Brief »
The records below hold a stretch from the line with "rw [mul_zero, neg_zero, Real.exp_zero, mul_one] at hjb" through the line with "have h2 := hb (n + 1) (by omega)"; return exactly those lines, ends included, and nothing more.
= Beginning of Section =
/-- The printed uniform bound (1.18)/(0.25) — `DecayBound` — HOLDS for run A's birth-indexed toy functional on the window
`]0, γ]`, with `E₀ = ℓγ(1−θ)⁻¹`. [folklore] -/
theorem decayBound_EA_uv {ℓ θ γ : ℝ} (hℓ : 0 ≤ ℓ) (hθ0 : 0 ≤ θ) (hθ1 : θ < 1) (hγ : 0 ≤ γ) (κ : ℝ) :
    DecayBound (C := toyC) (EA 0 (uvMod ℓ θ)) (Window γ) (ℓ * γ * (1 - θ)⁻¹) κ := by
  intro g hg U j
  show |0 * U + ∑ i ∈ range j, uvMod ℓ θ j i * g i| ≤ ℓ * γ * (1 - θ)⁻¹ * Real.exp (-(κ * 0))
  rw [zero_mul, zero_add, mul_zero, neg_zero, Real.exp_zero, mul_one]
  have hgi := mem_window.mp hg
  calc |∑ i ∈ range j, uvMod ℓ θ j i * g i| ≤ ∑ i ∈ range j, |uvMod ℓ θ j i * g i| := abs_sum_le_sum_abs _ _
    _ ≤ ∑ i ∈ range j, ℓ * γ * θ ^ i := sum_le_sum fun i _ => by
        rw [abs_mul, abs_of_nonneg (uvMod_nonneg hℓ hθ0 j i), abs_of_pos (hgi i).1,
          show uvMod ℓ θ j i = ℓ * θ ^ i from rfl]
        nlinarith [mul_nonneg hℓ (pow_nonneg hθ0 i), (hgi i).2]
    _ = ℓ * γ * ∑ i ∈ range j, θ ^ i := by rw [mul_sum]
    _ ≤ ℓ * γ * (1 - θ)⁻¹ := mul_le_mul_of_nonneg_left
        (sum_le_hasSum _ (fun n _ => pow_nonneg hθ0 n) (hasSum_geometric_of_lt_one hθ0 hθ1)) (mul_nonneg hℓ hγ)

/-- … and for run B's, with `E₀ = ℓγ(1−θ)⁻¹ + C₅`. [folklore] -/
theorem decayBound_EB_uv {ℓ θ γ C₅ : ℝ} (hℓ : 0 ≤ ℓ) (hθ0 : 0 ≤ θ) (hθ1 : θ < 1) (hγ : 0 ≤ γ) (hC₅ : 0 ≤ C₅) (κ : ℝ) :
    DecayBound (C := toyC) (EB 0 C₅ θ (uvMod ℓ θ)) (Window γ) (ℓ * γ * (1 - θ)⁻¹ + C₅) κ := by
  intro g hg U j
  have hA := decayBound_EA_uv hℓ hθ0 hθ1 hγ κ g hg U j
  change |0 * U + hist (uvMod ℓ θ) g j| ≤ ℓ * γ * (1 - θ)⁻¹ * Real.exp (-(κ * 0)) at hA
  show |0 * U + hist (uvMod ℓ θ) g j - C₅ * θ ^ j| ≤ (ℓ * γ * (1 - θ)⁻¹ + C₅) * Real.exp (-(κ * 0))
  rw [mul_zero, neg_zero, Real.exp_zero, mul_one] at hA ⊢
  have hθj : C₅ * θ ^ j ≤ C₅ := mul_le_of_le_one_right hC₅ (pow_le_one₀ hθ0 hθ1.le)
  calc |0 * U + hist (uvMod ℓ θ) g j - C₅ * θ ^ j| ≤ |0 * U + hist (uvMod ℓ θ) g j| + |C₅ * θ ^ j| := abs_sub _ _
    _ ≤ ℓ * γ * (1 - θ)⁻¹ + C₅ := by
        rw [abs_of_nonneg (mul_nonneg hC₅ (pow_nonneg hθ0 j))]
        exact add_le_add hA hθj

/-- The difference of the two toy runs' scale-j terms at a common background, IN CLOSED FORM:
`ℓ(γ/2)·Σ_{i<j} θ^i·θ^i + C₅θ^j` — the coupling bracket with birth-indexed moduli plus the functional bracket. [folklore] -/
theorem runDiff_eq (ℓ θ γ C₅ U : ℝ) (j : ℕ) :
    EA 0 (uvMod ℓ θ) (gHi γ θ) U j - EB 0 C₅ θ (uvMod ℓ θ) (gLo γ) U j
      = ℓ * (γ / 2) * (∑ i ∈ range j, θ ^ i * θ ^ i) + C₅ * θ ^ j := by
  show 0 * U + hist (uvMod ℓ θ) (gHi γ θ) j - (0 * U + hist (uvMod ℓ θ) (gLo γ) j - C₅ * θ ^ j) = _
  have h := hist_sub (uvMod ℓ θ) (gHi γ θ) (gLo γ) j
  have h2 : ∑ i ∈ range j, uvMod ℓ θ j i * (gHi γ θ i - gLo γ i) = ℓ * (γ / 2) * ∑ i ∈ range j, θ ^ i * θ ^ i := by
    rw [mul_sum]
    refine sum_congr rfl fun i _ => ?_
    simp only [uvMod, gHi, gLo]
    ring
  linear_combination h + h2

/-- The coupling bracket of node U3 for the toy data, in closed form: `Σ_{i<j} ℓθ^i·|g^A_i − g^B_i| = ℓ(γ/2)·Σ_{i<j}θ^{2i}`
— uniformly BOUNDED in j (by `ℓ(γ/2)(1−θ²)⁻¹`) but NOT decaying. [folklore] -/
theorem couplingBracket_eq {ℓ θ γ : ℝ} (hγ : 0 ≤ γ) (hθ : 0 ≤ θ) (j : ℕ) :
    ∑ i ∈ range j, uvMod ℓ θ j i * |gHi γ θ i - gLo γ i| = ℓ * (γ / 2) * ∑ i ∈ range j, θ ^ i * θ ^ i := by
  rw [mul_sum]
  refine sum_congr rfl fun i _ => ?_
  rw [disc_eq hγ hθ, show uvMod ℓ θ j i = ℓ * θ ^ i from rfl]
  ring

/-- The sum `Σ_{i<j} θ^i·θ^i` is at least its birth-step-0 term `1` once `j ≥ 1`. [folklore] -/
theorem one_le_sum_sq {θ : ℝ} (hθ : 0 ≤ θ) {j : ℕ} (hj : 1 ≤ j) : 1 ≤ ∑ i ∈ range j, θ ^ i * θ ^ i := by
  have h := single_le_sum (f := fun i => θ ^ i * θ ^ i) (fun i _ => mul_nonneg (pow_nonneg hθ i) (pow_nonneg hθ i))
    (mem_range.mpr (by omega : 0 < j))
  simpa using h

/-- LOWER BOUND: at every creation step `j ≥ 1` the two toy runs' terms differ by at least `ℓγ/2`, uniformly in j.
[folklore] -/
theorem runDiff_ge {ℓ θ γ C₅ : ℝ} (hℓ : 0 ≤ ℓ) (hθ : 0 ≤ θ) (hγ : 0 ≤ γ) (hC₅ : 0 ≤ C₅) (U : ℝ) {j : ℕ} (hj : 1 ≤ j) :
    ℓ * (γ / 2) ≤ EA 0 (uvMod ℓ θ) (gHi γ θ) U j - EB 0 C₅ θ (uvMod ℓ θ) (gLo γ) U j := by
  rw [runDiff_eq]
  have h1 := one_le_sum_sq hθ hj
  have h0 : 0 ≤ ℓ * (γ / 2) := mul_nonneg hℓ (by linarith)
  nlinarith [mul_le_mul_of_nonneg_left h1 h0, mul_nonneg hC₅ (pow_nonneg hθ j)]

/-- **THE CARVER'S TARGET SHAPE FAILS** for the toy pair: for NO constant `E₀′` and NO rate `ν ∈ [0, 1)` is
`|E^{(j),A} − E^{(j),B}| ≤ E₀′·ν^j·e^{−κd_j}` for all creation steps — the conclusion shape of `T4OutputRate.u3_geometric`
(there `E₀′ = a + b + C₅`, `ν = θ`). [folklore] -/
theorem u3Target_fails {ℓ θ γ C₅ : ℝ} (hℓ : 0 < ℓ) (hθ : 0 ≤ θ) (hγ : 0 < γ) (hC₅ : 0 ≤ C₅) (κ U E₀' : ℝ)
    {ν : ℝ} (hν0 : 0 ≤ ν) (hν1 : ν < 1) :
    ¬ ∀ j : ℕ, |EA 0 (uvMod ℓ θ) (gHi γ θ) U j - EB 0 C₅ θ (uvMod ℓ θ) (gLo γ) U j|
        ≤ E₀' * ν ^ toyC.scale j * Real.exp (-(κ * toyC.d j)) := by
  intro h
  have hb : ∀ j : ℕ, 1 ≤ j → ℓ * (γ / 2) ≤ E₀' * ν ^ j := fun j hj => by
    have hjb := h j
    change |EA 0 (uvMod ℓ θ) (gHi γ θ) U j - EB 0 C₅ θ (uvMod ℓ θ) (gLo γ) U j| ≤ E₀' * ν ^ j * Real.exp (-(κ * 0))
      at hjb
    rw [mul_zero, neg_zero, Real.exp_zero, mul_one] at hjb
    exact (runDiff_ge hℓ.le hθ hγ.le hC₅ U hj).trans ((le_abs_self _).trans hjb)
  have hpos : 0 < ℓ * (γ / 2) := mul_pos hℓ (half_pos hγ)
  have hE : 0 < E₀' := by
    by_contra hE
    have hE' : E₀' ≤ 0 := le_of_not_gt hE
    have h1 := hb 1 le_rfl
    nlinarith [pow_nonneg hν0 1]
  obtain ⟨n, hn⟩ := exists_pow_lt_of_lt_one (div_pos hpos hE) hν1
  have h2 := hb (n + 1) (by omega)
  have h3 : ν ^ (n + 1) ≤ ν ^ n := by
    rw [pow_succ]
    exact mul_le_of_le_one_right (pow_nonneg hν0 n) hν1.le
  have h4 : ν ^ n * E₀' < ℓ * (γ / 2) := (lt_div_iff₀ hE).mp hn
  nlinarith [mul_le_mul_of_nonneg_left h3 hE.le]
= End of Section =
Written response »
    rw [mul_zero, neg_zero, Real.exp_zero, mul_one] at hjb
    exact (runDiff_ge hℓ.le hθ hγ.le hC₅ U hj).trans ((le_abs_self _).trans hjb)
  have hpos : 0 < ℓ * (γ / 2) := mul_pos hℓ (half_pos hγ)
  have hE : 0 < E₀' := by
    by_contra hE
    have hE' : E₀' ≤ 0 := le_of_not_gt hE
    have h1 := hb 1 le_rfl
    nlinarith [pow_nonneg hν0 1]
  obtain ⟨n, hn⟩ := exists_pow_lt_of_lt_one (div_pos hpos hE) hν1
  have h2 := hb (n + 1) (by omega)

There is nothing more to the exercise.